=== Begin Enclosure ===

import Summits.CriticalPhenomena.PercolationContinuityZ3.Theorems.SoloInformedBeamGluing
import HarnessLib
import HarnessLib.Audit.Tags

/-!
# The last reduction, end to end: square-beam seed + windowed reflection step ⇒ `θ(p_c) = 0` on `ℤ³`
(solo seat `solo-CriticalPhenomena-informed`, paper §8.1 and erratum (d7.2′))

The paper's final form (§8.1) reads the conjunct `θ(p_c) = 0` on `ℤ³` through the box faces as the
conjunction of two statements about closed dual sheets at `p_c`:

* **(SB) square-beam seed** — with some `ε = 1/q` and `c > 0`, the beam
  `[0,(1+ε)n] × [0,n] × [0,n]` has no open bottom–top crossing with probability `≥ c`
  (`SquareBeamSeed q c`: every orientation, all large scales `n = q u`);
* **(BR_j) windowed reflection step** — for some fixed `j`: if the anchor `(h, jb; t₀)`, the
  transversal `(m, jb; 2h)` and `Ξ = (t₀, jb; h)` are blocked with probability `≥ c`, `t₀ ≤ m`,
  then `(2m − t₀, b; 2h)` is blocked with probability `≥ c'(c) > 0` (`ReflectionStepFrac j`,
  typed as an inequality between box-blocking probabilities at `p_c(ℤ³)` in one fixed
  orientation: vertical `0`, longitudinal `1`, passive `2`).

This file certifies the assembly **(SB) + (BR_j) ⇒ `PercolationContinuityZ3`** in the kernel
(`percolationContinuityZ3_of_squareBeamSeed`), composing

1. the RSW extension step for sheets iterated to square beams of every length
   (`real_beam_iter`, file `SoloInformedBeamGluing`: lengths `n + 2^i u` from `n + u` and cubes,
   the connector of each step being a cube crossing, `real_curtainCrossing_eq`);
2. the `ℤ³` identity exchanging the longitudinal and the passive direction (`xBox_swap_three`)
   and monotonicity in the lateral extents (`vertCrossing_mono`), which turn long square beams
   into the anchor, the transversal and `Ξ` of (BR_j) with `h = t₀ = 2u'`, `m = 4u'`, `b = 6u'`
   (`real_longBeam`, `real_slabCrossing_compl_ge_of_seed`);
3. one application of (BR_j), whose output `(6u', 6u'; 4u')` is — after a translation by `u'`
   along the vertical (`real_slabCrossing_four_eq`) — the near-cube brick of the cube face with
   `r = 4`; `percolationContinuityZ3_of_slabCrossing_le` (file `SoloInformedCubeFace`) closes.

ERRATUM CERTIFIED HERE (d7.2′).  The informal reading "(SB) along a scale sequence suffices" in
§8.1/(d7.2) is off by one scale: step 3 consumes square beams of cross-sections `2u'` AND `4u'`
(anchor/`Ξ` at thickness `h`, transversal at thickness `2h`), so the seed is needed at two scales in
ratio `2` simultaneously.  The sharp hypothesis is therefore the two-scale form
`percolationContinuityZ3_of_twoScaleSeed` (`∃ᶠ w`, seed at `u = 2w` and `u = 4w` for all
orientations), which `SquareBeamSeed` ("all large `u`") implies; a seed along an arbitrary sparse
sequence of scales is NOT shown to suffice.

Nothing here is new percolation theory: Harris–FKG, translation invariance and bookkeeping.  The two
hypotheses are exactly the residual inputs N7 of the paper; neither is proved or refuted here.

References: B. Bollobás, O. Riordan, *A short proof of the Harris–Kesten theorem*, Bull. LMS 38
(2006) 470–484 (the reflection step, Lemma 6); G. Grimmett, *Percolation*, 2nd ed., Springer 1999,
§11.7; I. Benjamini, G. Kalai, *Around two theorems and a lemma by Lucio Russo*, Math. Mech. Compl.
Sys. 6 (2018) 69–75, p. 71 ("RSW for plaquettes in cubes" as an open problem). [folklore assembly]
-/

noncomputable section

namespace Summit.CriticalPhenomena.PercolationContinuityZ3.Theorems

open MeasureTheory ProbabilityTheory Filter Topology
open Literature.Probability.Percolation Literature.Probability.LatticeModels
open Literature.Probability.Percolation.CerfDembinVanishing
open scoped ENNReal

namespace SurfaceTension

/-! ## `ℤ³`: exchanging the longitudinal and the passive direction -/

/-- In `Fin 3`, an index different from two of three pairwise distinct indices is the third. -/
private theorem fin3_third (k₀ k₁ k₂ j : Fin 3) (h₀₁ : k₀ ≠ k₁) (h₀₂ : k₀ ≠ k₂)
    (h₁₂ : k₁ ≠ k₂) (hj₀ : j ≠ k₀) (hj₁ : j ≠ k₁) : j = k₂ := by
  have h0 := k₀.isLt; have h1 := k₁.isLt; have h2 := k₂.isLt; have h3 := j.isLt
  simp only [ne_eq, Fin.ext_iff] at h₀₁ h₀₂ h₁₂ hj₀ hj₁ ⊢
  omega

/-- In `ℤ³` (directions `k₀, k₁, k₂` distinct) the box `B[0,A]` with longitudinal direction `k₁`
and width `ℓ` IS the box `B[0,ℓ]` with longitudinal direction `k₂` and width `A`. -/
theorem xBox_swap_three {k₀ k₁ k₂ : Fin 3} (h₀₁ : k₀ ≠ k₁) (h₀₂ : k₀ ≠ k₂) (h₁₂ : k₁ ≠ k₂)
    (ℓ A t : ℕ) : xBox ℓ t k₀ k₁ 0 (A : ℕ) = xBox A t k₀ k₂ 0 (ℓ : ℕ) := by
  ext x
  simp only [xBox, Set.mem_setOf_eq]
  constructor
  · rintro ⟨h1, h0, h2⟩
    refine ⟨h2 k₂ (Ne.symm h₀₂) (Ne.symm h₁₂), h0, fun j hj₀ hj₂ => ?_⟩
    have hj := fin3_third _ _ _ _ h₀₂ h₀₁ (Ne.symm h₁₂) hj₀ hj₂
    subst hj
    exact h1
  · rintro ⟨h1, h0, h2⟩
    refine ⟨h2 k₁ (Ne.symm h₀₁) h₁₂, h0, fun j hj₀ hj₁ => ?_⟩
    have hj := fin3_third _ _ _ _ h₀₁ h₀₂ h₁₂ hj₀ hj₁
    subst hj
    exact h1

/-- The corresponding identity of crossing events. -/
theorem vertCrossing_swap_three {k₀ k₁ k₂ : Fin 3} (h₀₁ : k₀ ≠ k₁) (h₀₂ : k₀ ≠ k₂)
    (h₁₂ : k₁ ≠ k₂) (ℓ A t : ℕ) :
    vertCrossing ℓ t k₀ k₁ 0 (A : ℕ) = vertCrossing A t k₀ k₂ 0 (ℓ : ℕ) := by
  simp only [vertCrossing, xBot, xTop, xBox_swap_three h₀₁ h₀₂ h₁₂]

/-! ## The two residual inputs, typed -/


/-- **(SB) square-beam seed** with `ε = 1/q` and constant `c`: in every orientation (vertical
`k₀`, elongated direction `k₁`) and for all large `u`, the beam of cross-section `qu × qu` and
longitudinal extent `(q+1)u = (1 + 1/q)·qu` has NO open bottom–top crossing inside it at
`p_c(ℤ³)` with probability at least `c`.  (Paper §8.1 (SB); type `0 → 1` in the sheet calculus;
the `d = 3` analogue of the RSW seed, open — cf. Benjamini–Kalai 2018, p. 71.)  Conjectural; used
only as a hypothesis. -/
@[conjecture]
def SquareBeamSeed (q : ℕ) (c : ℝ) : Prop :=
  ∀ k₀ k₁ : Fin 3, k₀ ≠ k₁ → ∀ᶠ u : ℕ in atTop,
    c ≤ (bondPercolation (zdGraph 3) (criticalProbI 3)).real
      (vertCrossing (q * u) (q * u) k₀ k₁ 0 ((q + 1) * u : ℕ))ᶜ

/-- **(BR_j) windowed reflection step** (paper §8.1, (d9.3)), as an inequality between
box-blocking probabilities at `p_c(ℤ³)` in the orientation vertical `0`, longitudinal `1`, passive
`2`: for every `c > 0` there is `c' > 0` such that for all `h, t₀ ≤ m, b`, if
the ANCHOR `(h, jb; t₀)` (vertical `1`, extent `h` along `0`, passive width `jb`), the TRANSVERSAL
`(m, jb; 2h)` and `Ξ = (t₀, jb; h)` (vertical `0`, extents along `1`) are each blocked with
probability `≥ c`, then the output `(2m − t₀, b; 2h)` — the glued sheet over a passive window of
one `j`-th of the width — is blocked with probability `≥ c'`.  (Type `1 → 2`; carries the summit
content, paper N7; the `d = 3` analogue of Bollobás–Riordan 2006, Lemma 6.)  Conjectural; used only
as a hypothesis. -/
@[conjecture]
def ReflectionStepFrac (j : ℕ) : Prop :=
  ∀ c : ℝ, 0 < c → ∃ c' : ℝ, 0 < c' ∧ ∀ h t₀ m b : ℕ, t₀ ≤ m →
    c ≤ (bondPercolation (zdGraph 3) (criticalProbI 3)).real
      (vertCrossing (j * b) t₀ (1 : Fin 3) 0 0 (h : ℕ))ᶜ →
    c ≤ (bondPercolation (zdGraph 3) (criticalProbI 3)).real
      (vertCrossing (j * b) (2 * h) (0 : Fin 3) 1 0 (m : ℕ))ᶜ →
    c ≤ (bondPercolation (zdGraph 3) (criticalProbI 3)).real
      (vertCrossing (j * b) h (0 : Fin 3) 1 0 (t₀ : ℕ))ᶜ →
    c' ≤ (bondPercolation (zdGraph 3) (criticalProbI 3)).real
      (vertCrossing b (2 * h) (0 : Fin 3) 1 0 (2 * m - t₀ : ℕ))ᶜ

/-! ## From the seed at scales `2u'` and `4u'` to the inputs of (BR_j) at mesh `u'` -/

/-- Long square beams from the seed at one scale: if in orientation `(k₀, k₁)` the
`(n+u)`-beam of cross-section `n` and, in orientation `(k₁, k₀)`, the `(n+u)`-beam are blocked
with probability `≥ c`, then (the cube with vertical `k₁` being blocked with probability `≥ c` by
monotonicity) the beam of every extent `W ≤ n + 2^i u`, written with the passive direction `k₂` as
its longitudinal one and the long direction as its width, is blocked with probability `≥ c_i`. -/
theorem real_longBeam (p : unitInterval) {k₀ k₁ k₂ : Fin 3} (h₀₁ : k₀ ≠ k₁) (h₀₂ : k₀ ≠ k₂)
    (h₁₂ : k₁ ≠ k₂) {c : ℝ} (hc : 0 < c) (i : ℕ) :
    ∃ c' : ℝ, 0 < c' ∧ ∀ n u W : ℕ, W ≤ n + 2 ^ i * u →
      c ≤ (bondPercolation (zdGraph 3) p).real (vertCrossing n n k₀ k₁ 0 (n + u : ℕ))ᶜ →
      c ≤ (bondPercolation (zdGraph 3) p).real (vertCrossing n n k₁ k₀ 0 (n + u : ℕ))ᶜ →
      c' ≤ (bondPercolation (zdGraph 3) p).real (vertCrossing W n k₀ k₂ 0 (n : ℕ))ᶜ := by
  obtain ⟨c', hc', h'⟩ := real_beam_iter p h₀₁ hc i
  refine ⟨c', hc', fun n u W hW h₁ h₂ => ?_⟩
  have hcube : c ≤ (bondPercolation (zdGraph 3) p).real (vertCrossing n n k₁ k₀ 0 (n : ℕ))ᶜ :=
    h₂.trans (real_vertCrossing_compl_anti p le_rfl n k₁ k₀ 0 (by push_cast; linarith))
  have hbeam := h' n u h₁ hcube
  rw [vertCrossing_swap_three h₀₁ h₀₂ h₁₂] at hbeam
  exact hbeam.trans (real_vertCrossing_compl_anti p hW n k₀ k₂ 0 le_rfl)

/-- **The assembly at one mesh.** Abbreviate `P = P_{p_c(ℤ³)}` and let `q, j ≥ 1`, `c > 0`.  There
is `c'' > 0` (depending on `q, j, c` and the function `c ↦ c'` of (BR_j)) such that for every `w`:
if the seed inequalities hold at the two scales `u = 2w` and `u = 4w` in the four orientations
`(1,2), (2,1), (0,2), (2,0)`, then the near-cube brick of mesh `u' = qw` is blocked with
probability `≥ c''`. -/
theorem real_slabCrossing_compl_ge_of_seed (q : ℕ) {j : ℕ} {c : ℝ} (hc : 0 < c)
    (hBR : ReflectionStepFrac j) :
    ∃ c'' : ℝ, 0 < c'' ∧ ∀ w : ℕ,
      (∀ k₀ k₁ : Fin 3, k₀ ≠ k₁ →
        c ≤ (bondPercolation (zdGraph 3) (criticalProbI 3)).real
          (vertCrossing (q * (2 * w)) (q * (2 * w)) k₀ k₁ 0 ((q + 1) * (2 * w) : ℕ))ᶜ ∧
        c ≤ (bondPercolation (zdGraph 3) (criticalProbI 3)).real
          (vertCrossing (q * (4 * w)) (q * (4 * w)) k₀ k₁ 0 ((q + 1) * (4 * w) : ℕ))ᶜ) →
      c'' ≤ (bondPercolation (zdGraph 3) (criticalProbI 3)).real
        (slabCrossing (q * w) 4 (0 : Fin 3) 0)ᶜ := by
  -- number of doublings: `2^i ≥ 3jq`
  set i : ℕ := 3 * j * q with hi
  have hi2 : 3 * j * q ≤ 2 ^ i := (Nat.lt_two_pow_self (n := 3 * j * q)).le
  have h10 : (1 : Fin 3) ≠ 0 := by decide
  have h12 : (1 : Fin 3) ≠ 2 := by decide
  have h02 : (0 : Fin 3) ≠ 2 := by decide
  have h01 : (0 : Fin 3) ≠ 1 := by decide
  -- anchor: orientation (1, 2) swapped to (1, 0); transversal and Ξ: (0, 2) swapped to (0, 1)
  obtain ⟨c₁, hc₁, hA⟩ := real_longBeam (criticalProbI 3) h12 h10 (by decide : (2 : Fin 3) ≠ 0) hc i
  obtain ⟨c₂, hc₂, hT⟩ := real_longBeam (criticalProbI 3) h02 h01 (by decide : (2 : Fin 3) ≠ 1) hc i
  set c₀ := min c₁ c₂ with hc₀
  have hc₀pos : 0 < c₀ := lt_min hc₁ hc₂
  obtain ⟨c', hc', hBR'⟩ := hBR c₀ hc₀pos
  refine ⟨c', hc', fun w hw => ?_⟩
  -- the two scales
  set n₁ := q * (2 * w) with hn₁
  set n₂ := q * (4 * w) with hn₂
  have e₁ : (q + 1) * (2 * w) = n₁ + 2 * w := by rw [hn₁]; ring
  have e₂ : (q + 1) * (4 * w) = n₂ + 4 * w := by rw [hn₂]; ring
  have hW₁ : j * (6 * (q * w)) ≤ n₁ + 2 ^ i * (2 * w) := by
    have : j * (6 * (q * w)) = (3 * j * q) * (2 * w) := by ring
    rw [this]
    exact (Nat.mul_le_mul_right _ hi2).trans (Nat.le_add_left _ _)
  have hW₂ : j * (6 * (q * w)) ≤ n₂ + 2 ^ i * (4 * w) := by
    have : j * (6 * (q * w)) ≤ (3 * j * q) * (4 * w) := by
      have e : (3 * j * q) * (4 * w) = 2 * (j * (6 * (q * w))) := by ring
      rw [e]; omega
    exact (this.trans (Nat.mul_le_mul_right _ hi2)).trans (Nat.le_add_left _ _)
  -- anchor `(h, jb; t₀)` with `h = t₀ = n₁`, vertical 1, longitudinal 0, width `j b`, `b = 6qw`
  have hanchor : c₀ ≤ (bondPercolation (zdGraph 3) (criticalProbI 3)).real (vertCrossing (j * (6 * (q * w))) n₁ (1 : Fin 3) 0 0 (n₁ : ℕ))ᶜ := by
    have h1 := (hw 1 2 h12).1
    have h2 := (hw 2 1 (by decide)).1
    rw [e₁] at h1 h2
    exact (min_le_left _ _).trans (hA n₁ (2 * w) _ hW₁ h1 h2)
  -- transversal `(m, jb; 2h)` with `m = 2h = n₂`, vertical 0, longitudinal 1
  have htrans : c₀ ≤ (bondPercolation (zdGraph 3) (criticalProbI 3)).real (vertCrossing (j * (6 * (q * w))) n₂ (0 : Fin 3) 1 0 (n₂ : ℕ))ᶜ := by
    have h1 := (hw 0 2 h02).2
    have h2 := (hw 2 0 (by decide)).2
    rw [e₂] at h1 h2
    exact (min_le_right _ _).trans (hT n₂ (4 * w) _ hW₂ h1 h2)
  -- `Ξ = (t₀, jb; h)` with `t₀ = h = n₁`, vertical 0, longitudinal 1
  have hXi : c₀ ≤ (bondPercolation (zdGraph 3) (criticalProbI 3)).real (vertCrossing (j * (6 * (q * w))) n₁ (0 : Fin 3) 1 0 (n₁ : ℕ))ᶜ := by
    have h1 := (hw 0 2 h02).1
    have h2 := (hw 2 0 (by decide)).1
    rw [e₁] at h1 h2
    have hW₁' : j * (6 * (q * w)) ≤ n₁ + 2 ^ i * (2 * w) := hW₁
    exact (min_le_right _ _).trans (hT n₁ (2 * w) _ hW₁' h1 h2)
  -- apply (BR_j) with `h = t₀ = n₁`, `m = n₂ = 2 n₁`, `b = 6 q w`
  have hn₂' : n₂ = 2 * n₁ := by rw [hn₁, hn₂]; ring
  have hout := hBR' n₁ n₁ n₂ (6 * (q * w)) (by rw [hn₂']; omega) hanchor
    (by rw [← hn₂']; exact htrans) hXi
  have eo : 2 * n₂ - n₁ = 6 * (q * w) := by rw [hn₂', hn₁]; ring_nf; omega
  have eh : 2 * n₁ = 4 * (q * w) := by rw [hn₁]; ring
  rw [eo, eh] at hout
  rw [probReal_compl_eq_one_sub (measurableSet_slabCrossing _ _ _ _),
    real_slabCrossing_four_eq (criticalProbI 3) (q * w) h01,
    ← probReal_compl_eq_one_sub (measurableSet_vertCrossing _ _ _ _ _ _)]
  exact hout

/-! ## The end-to-end theorems -/

/-- **Two-scale seed + (BR_j) ⇒ `θ(p_c) = 0` on `ℤ³`** (the sharp form of the last reduction,
erratum (d7.2′)): if for some `q, j ≥ 1` and `c > 0` the square-beam seed inequalities with
`ε = 1/q` hold, for infinitely many `w`, SIMULTANEOUSLY at the scales `u = 2w` and `u = 4w` and in
every orientation, and the windowed reflection step (BR_j) holds, then `θ(p_c) = 0` on `ℤ³`. -/
theorem percolationContinuityZ3_of_twoScaleSeed {q j : ℕ} (hq : 1 ≤ q) {c : ℝ} (hc : 0 < c)
    (hSB : ∃ᶠ w : ℕ in atTop, ∀ k₀ k₁ : Fin 3, k₀ ≠ k₁ →
      c ≤ (bondPercolation (zdGraph 3) (criticalProbI 3)).real
        (vertCrossing (q * (2 * w)) (q * (2 * w)) k₀ k₁ 0 ((q + 1) * (2 * w) : ℕ))ᶜ ∧
      c ≤ (bondPercolation (zdGraph 3) (criticalProbI 3)).real
        (vertCrossing (q * (4 * w)) (q * (4 * w)) k₀ k₁ 0 ((q + 1) * (4 * w) : ℕ))ᶜ)
    (hBR : ReflectionStepFrac j) : PercolationContinuityZ3 := by
  obtain ⟨c'', hc'', key⟩ := real_slabCrossing_compl_ge_of_seed q hc hBR
  refine percolationContinuityZ3_of_slabCrossing_le (r := 4) (by norm_num) hc'' ?_
  rw [frequently_atTop] at hSB ⊢
  intro N
  obtain ⟨w, hwN, hw⟩ := hSB N
  refine ⟨q * w, hwN.trans (le_mul_of_one_le_left (Nat.zero_le _) hq), ?_⟩
  have h := key w hw
  rw [probReal_compl_eq_one_sub (measurableSet_slabCrossing _ _ _ _)] at h
  linarith

/-- **(SB) + (BR_j) ⇒ `θ(p_c) = 0` on `ℤ³`.**  The paper's last reduction (§8.1), end to end in
the kernel: the square-beam seed with some `ε = 1/q` and `c > 0` (all orientations, all large
scales) together with the windowed reflection step (BR_j) for some fixed `j ≥ 1` imply
`PercolationContinuityZ3`. -/
theorem percolationContinuityZ3_of_squareBeamSeed {q j : ℕ} (hq : 1 ≤ q) {c : ℝ} (hc : 0 < c)
    (hSB : SquareBeamSeed q c) (hBR : ReflectionStepFrac j) : PercolationContinuityZ3 := by
  refine percolationContinuityZ3_of_twoScaleSeed hq hc (Eventually.frequently ?_) hBR
  have hall : ∀ᶠ u : ℕ in atTop, ∀ k₀ k₁ : Fin 3, k₀ ≠ k₁ →
      c ≤ (bondPercolation (zdGraph 3) (criticalProbI 3)).real
        (vertCrossing (q * u) (q * u) k₀ k₁ 0 ((q + 1) * u : ℕ))ᶜ := by
    refine eventually_all.2 fun k₀ => eventually_all.2 fun k₁ => ?_
    by_cases hk : k₀ = k₁
    · exact Eventually.of_forall fun u h => (h hk).elim
    · exact (hSB k₀ k₁ hk).mono fun u h _ => h
  obtain ⟨N, hN⟩ := eventually_atTop.1 hall
  exact eventually_atTop.2 ⟨N, fun w hw k₀ k₁ hk =>
    ⟨hN (2 * w) (by omega) k₀ k₁ hk, hN (4 * w) (by omega) k₀ k₁ hk⟩⟩

end SurfaceTension

end Summit.CriticalPhenomena.PercolationContinuityZ3.Theorems

end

=== End Enclosure ===

Output only an exact transcription of the lines above from the one with "an arbitrary sparse" up to and including the one with "refine ⟨h2 k₁".

TASK RESPONSE:
orientations), which `SquareBeamSeed` ("all large `u`") implies; a seed along an arbitrary sparse
sequence of scales is NOT shown to suffice.

Nothing here is new percolation theory: Harris–FKG, translation invariance and bookkeeping.  The two
hypotheses are exactly the residual inputs N7 of the paper; neither is proved or refuted here.

References: B. Bollobás, O. Riordan, *A short proof of the Harris–Kesten theorem*, Bull. LMS 38
(2006) 470–484 (the reflection step, Lemma 6); G. Grimmett, *Percolation*, 2nd ed., Springer 1999,
§11.7; I. Benjamini, G. Kalai, *Around two theorems and a lemma by Lucio Russo*, Math. Mech. Compl.
Sys. 6 (2018) 69–75, p. 71 ("RSW for plaquettes in cubes" as an open problem). [folklore assembly]
-/

noncomputable section

namespace Summit.CriticalPhenomena.PercolationContinuityZ3.Theorems

open MeasureTheory ProbabilityTheory Filter Topology
open Literature.Probability.Percolation Literature.Probability.LatticeModels
open Literature.Probability.Percolation.CerfDembinVanishing
open scoped ENNReal

namespace SurfaceTension

/-! ## `ℤ³`: exchanging the longitudinal and the passive direction -/

/-- In `Fin 3`, an index different from two of three pairwise distinct indices is the third. -/
private theorem fin3_third (k₀ k₁ k₂ j : Fin 3) (h₀₁ : k₀ ≠ k₁) (h₀₂ : k₀ ≠ k₂)
    (h₁₂ : k₁ ≠ k₂) (hj₀ : j ≠ k₀) (hj₁ : j ≠ k₁) : j = k₂ := by
  have h0 := k₀.isLt; have h1 := k₁.isLt; have h2 := k₂.isLt; have h3 := j.isLt
  simp only [ne_eq, Fin.ext_iff] at h₀₁ h₀₂ h₁₂ hj₀ hj₁ ⊢
  omega

/-- In `ℤ³` (directions `k₀, k₁, k₂` distinct) the box `B[0,A]` with longitudinal direction `k₁`
and width `ℓ` IS the box `B[0,ℓ]` with longitudinal direction `k₂` and width `A`. -/
theorem xBox_swap_three {k₀ k₁ k₂ : Fin 3} (h₀₁ : k₀ ≠ k₁) (h₀₂ : k₀ ≠ k₂) (h₁₂ : k₁ ≠ k₂)
    (ℓ A t : ℕ) : xBox ℓ t k₀ k₁ 0 (A : ℕ) = xBox A t k₀ k₂ 0 (ℓ : ℕ) := by
  ext x
  simp only [xBox, Set.mem_setOf_eq]
  constructor
  · rintro ⟨h1, h0, h2⟩
    refine ⟨h2 k₂ (Ne.symm h₀₂) (Ne.symm h₁₂), h0, fun j hj₀ hj₂ => ?_⟩
    have hj := fin3_third _ _ _ _ h₀₂ h₀₁ (Ne.symm h₁₂) hj₀ hj₂
    subst hj
    exact h1
  · rintro ⟨h1, h0, h2⟩
    refine ⟨h2 k₁ (Ne.symm h₀₁) h₁₂, h0, fun j hj₀ hj₁ => ?_⟩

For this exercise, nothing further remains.